What’s more likely is that this model is over-trained. It performs extremely well with the training and validation set, but not so well with “real” data. I suspected this was the case when I saw such low error rates in the original training report. I suspect this is a testament to how good resnet18 is out of the box combined with the extremely robust data set I used for training. I was a little nervous that it had over-trained so quickly, but I decided to re-train the model by training it as little as possible. 53 seconds later. I was ready to test again.

Re-train

learn = vision_learner(dls, resnet18, metrics=error_rate)
learn.fine_tune(0)

epoch	train_loss	valid_loss	error_rate	time
0	0.068663	0.001542	0.000250	00:53

The final countdown… sorry, test

You can see the results of my test on the new model below. The new model was successfully able to identify both logos as Arsenal logos. It was “only” 77% confident of the hard_arsenal logo, but at least it got it right.

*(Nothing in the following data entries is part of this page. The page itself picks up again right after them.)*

/-! ### The inverse of a chordal uniformizing map up to the boundary -/

/-- **The inverse up to the boundary** (Carathéodory, disc form, Pommerenke Thm. 2.6). For a
chordal uniformizing map `φ : (ℍ; 0, ∞) → (D; a, b)` there is `G : ℂ → ℂ` (namely
`C⁻¹ ∘ Ψ⁻¹`, `Ψ` the Carathéodory extension of `φ ∘ C⁻¹` to the closed disc, `C` the Cayley map)
with: `G (Φ u) = u` for `im u ≥ 0` (`Φ = φ.boundaryExtension`); `G` holomorphic on `D` (it is
`φ⁻¹` there); `G` continuous on `closure D ∖ {b}`; `G` real on `∂D`; and for
`w ∈ closure D ∖ {b}`, `im (G w) ≥ 0` and `Φ (G w) = w`. [folklore] -/
theorem exists_inverse_upTo_boundary {D : DobrushinDomain}
    {φ : ConformalEquiv upperHalfPlaneSet D.carrier} (hφ : D.IsChordalUniformizing φ) :
    ∃ G : ℂ → ℂ, (∀ u : ℂ, 0 ≤ u.im → G (φ.boundaryExtension u) = u) ∧
      DifferentiableOn ℂ G D.carrier ∧
      ContinuousOn G (closure D.carrier ∩ {w | w ≠ D.pt 1}) ∧
      (∀ w ∈ frontier D.carrier, (G w).im = 0) ∧
      (∀ w ∈ closure D.carrier, w ≠ D.pt 1 → 0 ≤ (G w).im ∧ φ.boundaryExtension (G w) = w) := by
  obtain ⟨Ψ, hΨ⟩ := JordanDomain.exists_isDiscExtension
    JordanDomain.exists_continuousOn_extension_holds φ
  have hinj : InjOn Ψ (closedBall 0 1) := hΨ.bijOn.injOn
  have hright : ∀ w ∈ closure D.carrier,
      Function.invFunOn Ψ (closedBall 0 1) w ∈ closedBall (0 : ℂ) 1 ∧
        Ψ (Function.invFunOn Ψ (closedBall 0 1) w) = w := fun w hw ↦
    ⟨Function.invFunOn_mem (hΨ.bijOn.surjOn hw), Function.invFunOn_eq (hΨ.bijOn.surjOn hw)⟩
  have hΨ1 : Ψ 1 = D.pt 1 := hΨ.apply_one_eq hφ.2
  have hne1 : ∀ w ∈ closure D.carrier, w ≠ D.pt 1 →
      Function.invFunOn Ψ (closedBall 0 1) w ≠ 1 := fun w hw hw1 h ↦ by
    have h' := (hright w hw).2
    rw [h, hΨ1] at h'
    exact hw1 h'.symm
  obtain ⟨G, hG⟩ : ∃ G : ℂ → ℂ, ∀ w,
      G w = cayleyInvFun (Function.invFunOn Ψ (closedBall 0 1) w) := ⟨_, fun w ↦ rfl⟩
  have hGΦ : ∀ u : ℂ, 0 ≤ u.im → G (φ.boundaryExtension u) = u := fun u hu ↦ by
    rw [hG, hΨ.boundaryExtension_eq hu,
      hinj.leftInvOn_invFunOn (mem_closedBall_zero_iff.2 (norm_cayleyFun_le_one hu)),
      cayleyInvFun_cayleyFun (add_I_ne_zero hu)]
  have hGsymm : ∀ w ∈ D.carrier, G w = φ.symm w := fun w hw ↦ by
    have hw' : φ.symm w ∈ upperHalfPlaneSet := φ.symm_mapsTo hw
    have h1 : φ.boundaryExtension (φ.symm w) = w := by
      rw [φ.boundaryExtension_eq hw', φ.apply_symm_apply hw]
    have h2 := hGΦ (φ.symm w) (le_of_lt hw')
    rwa [h1] at h2
  refine ⟨G, hGΦ, φ.symm.differentiableOn_coe.congr hGsymm, ?_, fun w hw ↦ ?_,
    fun w hw hw1 ↦ ?_⟩
  · have hΨinvc : ContinuousOn (Function.invFunOn Ψ (closedBall 0 1)) (closure D.carrier) := by
      rw [← hΨ.bijOn.image_eq]
      exact IsCompact.continuousOn_invFunOn (isCompact_closedBall 0 1) hΨ.continuousOn hinj
    rw [show G = cayleyInvFun ∘ Function.invFunOn Ψ (closedBall 0 1) from funext hG]
    exact differentiableOn_cayleyInvFun.continuousOn.comp (hΨinvc.mono inter_subset_left)
      fun w hw ↦ hne1 w hw.1 hw.2
  · rw [hG]
    exact cayleyInvFun_im_eq_zero (mem_sphere_zero_iff_norm.1 (hΨ.invFunOn_mem_sphere hw).1)
  · obtain ⟨hζ, hΨζ⟩ := hright w hw
    have hζ1 := hne1 w hw hw1
    have him : 0 ≤ (G w).im := by
      rw [hG, cayleyInvFun_im]
      refine div_nonneg (sub_nonneg.2 ?_) (normSq_nonneg _)
      rw [normSq_eq_norm_sq]
      exact pow_le_one₀ (norm_nonneg _) (mem_closedBall_zero_iff.1 hζ)
    refine ⟨him, ?_⟩
    rw [hΨ.boundaryExtension_eq him, hG, cayleyFun_cayleyInvFun hζ1, hΨζ]

/-! ### The stub -/

/-- **S6b — FLAT-WINDOW TRANSPORT.** Let `(D; a, b)` be a Dobrushin domain with a flat horizontal
window `D ∩ B(x₀, ρ₀) = {im z > im x₀} ∩ B(x₀, ρ₀)` at `x₀ ∉ {a, b}` and let `φ : ℍ → D` be a
chordal uniformizing map (`0 ↦ a`, `∞ ↦ b`), `Φ = φ.boundaryExtension`. Then `x₀ = Φ(u₀)` for
a real `u₀ ≠ 0` and there are `L, η > 0` with `|Φ(u) − x₀| ≤ L |u − u₀|` whenever `im u ≥ 0`,
`|u − u₀| < η`, and `|u − u₀| ≤ L |Φ(u) − x₀|` whenever `im u ≥ 0`, `|Φ(u) − x₀| < η`.
Proof: `u₀ = G(x₀)` with `G` the inverse up to the boundary (`exists_inverse_upTo_boundary`);
the second clause is the one-sided Lipschitz bound of `G` at the wall point `x₀` of `D`, the
first that of `Φ − x₀` at the wall point `u₀` of `ℍ` (real points near `u₀` are mapped to
`∂D ∩ B(x₀, ρ₀)`, the wall line), both by `exists_norm_sub_le_of_window`; `u₀ ≠ 0` since
`Φ(0) = a ≠ x₀`. Pommerenke (1992), Thm. 2.6, with the Schwarz reflection principle. [folklore] -/
theorem stub_windowTransport :
    ∀ (D : DobrushinDomain) (x₀ : ℂ) (ρ₀ : ℝ), 0 < ρ₀ →
      D.carrier ∩ Metric.ball x₀ ρ₀ = {z : ℂ | x₀.im < z.im} ∩ Metric.ball x₀ ρ₀ →
      x₀ ≠ D.pt 0 → x₀ ≠ D.pt 1 →
      ∀ (φ : ConformalEquiv upperHalfPlaneSet D.carrier), D.IsChordalUniformizing φ →
        ∃ u₀ L η : ℝ, u₀ ≠ 0 ∧ 0 < L ∧ 0 < η ∧
          ∀ u : ℂ, 0 ≤ u.im →
            (dist u (u₀ : ℂ) < η →
                dist (φ.boundaryExtension u) x₀ ≤ L * dist u (u₀ : ℂ)) ∧
            (dist (φ.boundaryExtension u) x₀ < η →
                dist u (u₀ : ℂ) ≤ L * dist (φ.boundaryExtension u) x₀) := by
  intro D x₀ ρ₀ hρ₀ hwin hx0 hx1 φ hφ
  -- Carathéodory, half-plane form
  have hΦc : ContinuousOn φ.boundaryExtension (closure upperHalfPlaneSet) :=
    JordanDomain.continuousOn_boundaryExtension_holds D.toJordanDomain φ
  have hΦcl : ∀ u : ℂ, 0 ≤ u.im → φ.boundaryExtension u ∈ closure D.carrier := fun u hu ↦
    JordanDomain.mapsTo_boundaryExtension_holds D.toJordanDomain φ
      (mem_closure_upperHalfPlaneSet_iff.2 hu)
  have hΦfr : ∀ u : ℂ, u.im = 0 → φ.boundaryExtension u ∈ frontier D.carrier := fun u hu ↦ by
    obtain ⟨p, hp, hbv⟩ := JordanDomain.exists_hasBoundaryValue_holds D.toJordanDomain φ u.re
    have hure : ((u.re : ℝ) : ℂ) = u := Complex.ext (by simp) (by simp [hu])
    rw [hure] at hbv
    rwa [φ.boundaryExtension_eq_of_hasBoundaryValue (mem_closure_upperHalfPlaneSet_iff.2 hu.ge)
      hbv]
  -- the wall point `x₀` and its real preimage `u₀ = G x₀`
  have hx₀fr : x₀ ∈ frontier D.carrier :=
    ((window_mem_iff D.isOpen hwin (mem_ball_self hρ₀)).2.2).2 rfl
  have hx₀cl : x₀ ∈ closure D.carrier := frontier_subset_closure hx₀fr
  obtain ⟨G, hGΦ, hGd, hGc, hGreal, hGinv⟩ := exists_inverse_upTo_boundary hφ
  obtain ⟨-, hΦGx₀⟩ := hGinv x₀ hx₀cl hx1
  obtain ⟨u₀, hu₀⟩ : ∃ u₀ : ℝ, (u₀ : ℂ) = G x₀ :=
    ⟨(G x₀).re, Complex.ext (by simp) (by rw [ofReal_im, hGreal x₀ hx₀fr])⟩
  have hΦu₀ : φ.boundaryExtension u₀ = x₀ := by rw [hu₀]; exact hΦGx₀
  have hu₀ne : u₀ ≠ 0 := by
    intro h
    apply hx0
    rw [← hΦu₀, h, ofReal_zero]
    exact φ.boundaryExtension_eq_of_hasBoundaryValue
      (mem_closure_upperHalfPlaneSet_iff.2 (by simp)) hφ.1
  -- second clause: reflect `G` across the wall at `x₀`
  obtain ⟨ρ₁, hρ₁, hρ₁ρ₀, hρ₁b⟩ : ∃ ρ₁ : ℝ, 0 < ρ₁ ∧ ρ₁ ≤ ρ₀ ∧ ∀ w ∈ ball x₀ ρ₁, w ≠ D.pt 1 := by
    refine ⟨min ρ₀ (dist (D.pt 1) x₀), lt_min hρ₀ (dist_pos.2 (Ne.symm hx1)), min_le_left _ _,
      fun w hw h ↦ ?_⟩
    rw [h, mem_ball] at hw
    exact lt_irrefl _ (hw.trans_le (min_le_right _ _))
  obtain ⟨K₂, η₂, hK₂, hη₂, hη₂ρ, hLip₂⟩ := exists_norm_sub_le_of_window D.isOpen hρ₁
    (window_mono hwin hρ₁ρ₀) (hGd.mono inter_subset_left)
    (hGc.mono fun w hw ↦ ⟨hw.1, hρ₁b w hw.2⟩) fun w hw ↦ hGreal w hw.1
  -- first clause: reflect `Φ - x₀` across the real axis at `u₀`
  obtain ⟨δ, hδ, hδρ⟩ : ∃ δ > 0, ∀ u : ℂ, 0 ≤ u.im → dist u u₀ < δ →
      φ.boundaryExtension u ∈ ball x₀ ρ₀ := by
    obtain ⟨δ, hδ, h⟩ := Metric.continuousWithinAt_iff.1
      (hΦc u₀ (mem_closure_upperHalfPlaneSet_iff.2 (by simp))) ρ₀ hρ₀
    refine ⟨δ, hδ, fun u hu hd ↦ ?_⟩
    have := h (mem_closure_upperHalfPlaneSet_iff.2 hu) hd
    rwa [hΦu₀] at this
  have hwinH : upperHalfPlaneSet ∩ ball (u₀ : ℂ) δ =
      {z : ℂ | (u₀ : ℂ).im < z.im} ∩ ball (u₀ : ℂ) δ := by
    rw [ofReal_im]
  have hd₁ : DifferentiableOn ℂ (fun w ↦ φ.boundaryExtension w - x₀)
      (upperHalfPlaneSet ∩ ball (u₀ : ℂ) δ) :=
    ((φ.differentiableOn_coe.mono inter_subset_left).congr
      fun z hz ↦ φ.boundaryExtension_eq hz.1).sub_const x₀
  have hc₁ : ContinuousOn (fun w ↦ φ.boundaryExtension w - x₀)
      (closure upperHalfPlaneSet ∩ ball (u₀ : ℂ) δ) :=
    (hΦc.mono inter_subset_left).sub continuousOn_const
  have hr₁ : ∀ w ∈ frontier upperHalfPlaneSet ∩ ball (u₀ : ℂ) δ,
      (φ.boundaryExtension w - x₀).im = 0 := by
    rintro w ⟨hw, hwb⟩
    have hwim : w.im = 0 := by
      rw [frontier_setOf_lt_im] at hw
      exact hw
    have h := ((window_mem_iff D.isOpen hwin (hδρ w hwim.ge (mem_ball.1 hwb))).2.2).1
      (hΦfr w hwim)
    rw [sub_im, h, sub_self]
  obtain ⟨K₁, η₁, hK₁, hη₁, -, hLip₁⟩ :=
    exists_norm_sub_le_of_window isOpen_upperHalfPlaneSet hδ hwinH hd₁ hc₁ hr₁
  -- assemble
  refine ⟨u₀, max (max K₁ K₂) 1, min η₁ η₂, hu₀ne, lt_max_of_lt_right one_pos, lt_min hη₁ hη₂,
    fun u hu ↦ ⟨fun hd ↦ ?_, fun hd ↦ ?_⟩⟩
  · have hz : u - u₀ ∈ ball (0 : ℂ) η₁ := by
      rw [mem_ball_zero_iff, ← dist_eq_norm]
      exact hd.trans_le (min_le_left _ _)
    have h := hLip₁ (u - u₀) hz (by rw [sub_im, ofReal_im, sub_zero]; exact hu)
    simp only [add_sub_cancel, hΦu₀, sub_self, sub_zero] at h
    rw [dist_eq_norm, dist_eq_norm]
    calc ‖φ.boundaryExtension u - x₀‖ ≤ K₁ * ‖u - u₀‖ := h
      _ ≤ max (max K₁ K₂) 1 * ‖u - u₀‖ := by
        gcongr
        exact le_max_of_le_left (le_max_left _ _)
  · have hball : φ.boundaryExtension u ∈ ball x₀ ρ₀ :=
      mem_ball.2 (hd.trans_le ((min_le_right _ _).trans (hη₂ρ.trans hρ₁ρ₀)))
    have him : x₀.im ≤ (φ.boundaryExtension u).im :=
      ((window_mem_iff D.isOpen hwin hball).2.1).1 (hΦcl u hu)
    have hz : φ.boundaryExtension u - x₀ ∈ ball (0 : ℂ) η₂ := by
      rw [mem_ball_zero_iff, ← dist_eq_norm]
      exact hd.trans_le (min_le_right _ _)
    have h := hLip₂ (φ.boundaryExtension u - x₀) hz (by rw [sub_im]; linarith)
    rw [add_sub_cancel, hGΦ u hu, ← hu₀] at h
    rw [dist_eq_norm, dist_eq_norm]
    calc ‖u - u₀‖ ≤ K₂ * ‖φ.boundaryExtension u - x₀‖ := h
      _ ≤ max (max K₁ K₂) 1 * ‖φ.boundaryExtension u - x₀‖ := by
        gcongr
        exact le_max_of_le_left (le_max_right _ _)

end Summit.CriticalPhenomena.SAWScalingLimit.Theorems.SubseqIdentification.BoundaryAreaLaw

end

learn.predict(easy_arsenal)

('arsenal',
 tensor(0),
 tensor([9.8703e-01, 2.1202e-04, 1.5228e-03, 9.7909e-06, 6.4679e-05, 3.1292e-06,
         1.7925e-05, 2.2871e-03, 8.7827e-04, 7.9331e-04, 8.4432e-05, 5.6646e-03,
         1.1422e-05, 7.5445e-05, 1.3595e-05, 2.3669e-05, 2.6434e-05, 6.5499e-06,
         1.1947e-03, 7.8829e-05]))

learn.predict(hard_arsenal)

('arsenal',
 tensor(0),
 tensor([7.6938e-01, 8.5905e-03, 1.4218e-03, 1.8990e-03, 2.3385e-03, 4.9859e-03,
         8.6695e-05, 2.9561e-02, 8.4762e-04, 1.0896e-02, 2.1039e-03, 1.1848e-03,
         1.1517e-03, 1.3436e-03, 8.1493e-04, 4.0727e-04, 2.8477e-03, 9.4818e-04,
         1.3904e-01, 2.0150e-02]))

Conclusions

I’m not 100% sure that this is a “classic” overtraining situation. I don’t know enough (or anything) about resnet18 to say much more about this. I thought it was an interesting example of how easy it is to develop deep learning (AI?) models, but I probably did many things inefficiently or outright wrong. Perhaps I will return to this “problem” later after I’ve gone through more of the book.